# Source material
/---

/-!
# S8 #4′ road — `R90S8ResHBlockModelFamilyTopU2`: at the top level `(K_max, ω = 1)` a block-model family `U` EXISTS (self-dual blocks left-modelled by ★ M1, off-dual blocks
# right-modelled by ★ D4′), and (O) `(⨆_b At_b) ⟂ (⨆_b Ln_b)` holds there with the model letter `hOD` discharged (deal S8-R147 (c1))

Track B ∕ K2-LIT, crux h413 = `stmt-HodgeConjecture-24833`, route of record `HCCMUnconditional`; cell `hodgecm-mathlib`, R90-TF programme, section S8 «ContSpec-n½», socket #4′
`sock_S8_resH_spannedByCharLines` (B :464, H side), LAYER 2 PRINT ★ p862113 letter `hO`.  THEOREMS ONLY (no `def`, no `instance`, no `notation`, no named-fact hypothesis, no
`sorry`; default heartbeats); lane `--supports stmt-HodgeConjecture-24833 --as helper` (count-neutral).  CLOSES NO SOCKET.  It ASSEMBLES ★ `exists_blockModelFamily` (p862602 §6) at
the top level `K′ = K_max = adelicVal⁻¹(K_∞·GL₂(𝒪̂))` (= H7's `Kad K₀`, ★ `resHBlock_kad_top_one_eq_maximalLevel`), `ω = 1`: for every block `b` of the C7 index `S_1(K_max)`
(ray-trivial `χ_b` with `V(χ_b, K_max, 1) ≠ ⊥`), EITHER `χ_b` is self-dual and ★ p863337 `exists_selfDual_isometry_resHBlock_m1'` gives `model b = Sum.inl Uiso_b` (atoms = residues at
the real poles, line = `L²((0,∞); ℂφ₀)`), OR `χ_b` is off-dual (★ `not_isNormTwist_mul_inv_reflectChar_of_rayTrivial_of_ne`; unitarity ★ `isUnitary_coe_index`) and ★ p862711
`exists_offDual_isometry_resHBlock'` gives `model b = Sum.inr U_od,b` (no atoms).  Hence a family `U b : L² →ₗ A_b × Λ_b` with `hUfac`, `hUinj`, and `hOD` (★ `hOD_of_blockModelFamily`) —
and (O) ★ `isOrtho_iSup_resHAtom_iSup_resHLine_of_hOD` fires: **at the top level the (O) clause of #4′ carries NO model letter**.
VISIBLE BINDERS (all structural ∕ per-block data, none analytic): RUNG-1 Haar ∕ fundamental-domain data `νG μK νI 𝓕I ν 𝓕 (ν𝓕 = 1)`, covering weight `β` + `μZ`, `c² = 1`, and for every
SELF-DUAL block `b` a normalised section `φ₀_b ∈ V(χ_b, K_max, 1)` (`hφV hφc hφM hφinf hφ1 hφ1r`) with its `L²(K_max)` representative `v_b`, and `σ₀ > 1`.  The types `A_b, Λ_b` and their
Hilbert structures are OUTPUTS (existentially bound with their instances, RUNG-1 FINAL's idiom).
* **`exists_blockModelFamily_top`** — `∃ A Λ (instances) (U : ∀ b, L² →ₗ[ℂ] A b × Λ b), hUfac ∧ hUinj ∧ hOD ∧ (⨆ b, resHAtom (U b)) ⟂ (⨆ b, resHLine (U b))` at `(K_max, 1)`.
HONEST LABEL: HC_CM is proved only modulo the 7 printed citations (2 remaining named inputs: hLiu418 = `stmt-HodgeConjecture-24832`, h413 = `stmt-HodgeConjecture-24833`) until
rung 0 closes; REL ≠ ★ ≠ BUILT; H-side model bricks close no socket — #4′ :464 stays `sorry` in B; this file covers the TOP level family only (the G9 LEVEL package is the blocker
below `K_max` and for `χ∞ ≠ 1`); count-neutral.

## References
* [MoeglinWaldspurger1995] C. Mœglin, J.-L. Waldspurger, *Spectral Decomposition and Eisenstein Series* (1995), II.1.7, II.2.1, II.2.4, IV.1.10, VI.2.
* [ReedSimonI1980] M. Reed, B. Simon, *Methods of Modern Mathematical Physics I* (1980), Thm. II.3.
-/

set_option autoImplicit false
set_option linter.dupNamespace false  -- the mandated namespace `…HodgeConjecture.HodgeConjecture.R90.S8` (LEAD #1 L1) repeats the summit's segment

\---

# Problem requirements
Please report every line of the records above that contains the word "hUinj".

# Output below
`exists_offDual_isometry_resHBlock'` gives `model b = Sum.inr U_od,b` (no atoms).  Hence a family `U b : L² →ₗ A_b × Λ_b` with `hUfac`, `hUinj`, and `hOD` (★ `hOD_of_blockModelFamily`) —
* **`exists_blockModelFamily_top`** — `∃ A Λ (instances) (U : ∀ b, L² →ₗ[ℂ] A b × Λ b), hUfac ∧ hUinj ∧ hOD ∧ (⨆ b, resHAtom (U b)) ⟂ (⨆ b, resHLine (U b))` at `(K_max, 1)`.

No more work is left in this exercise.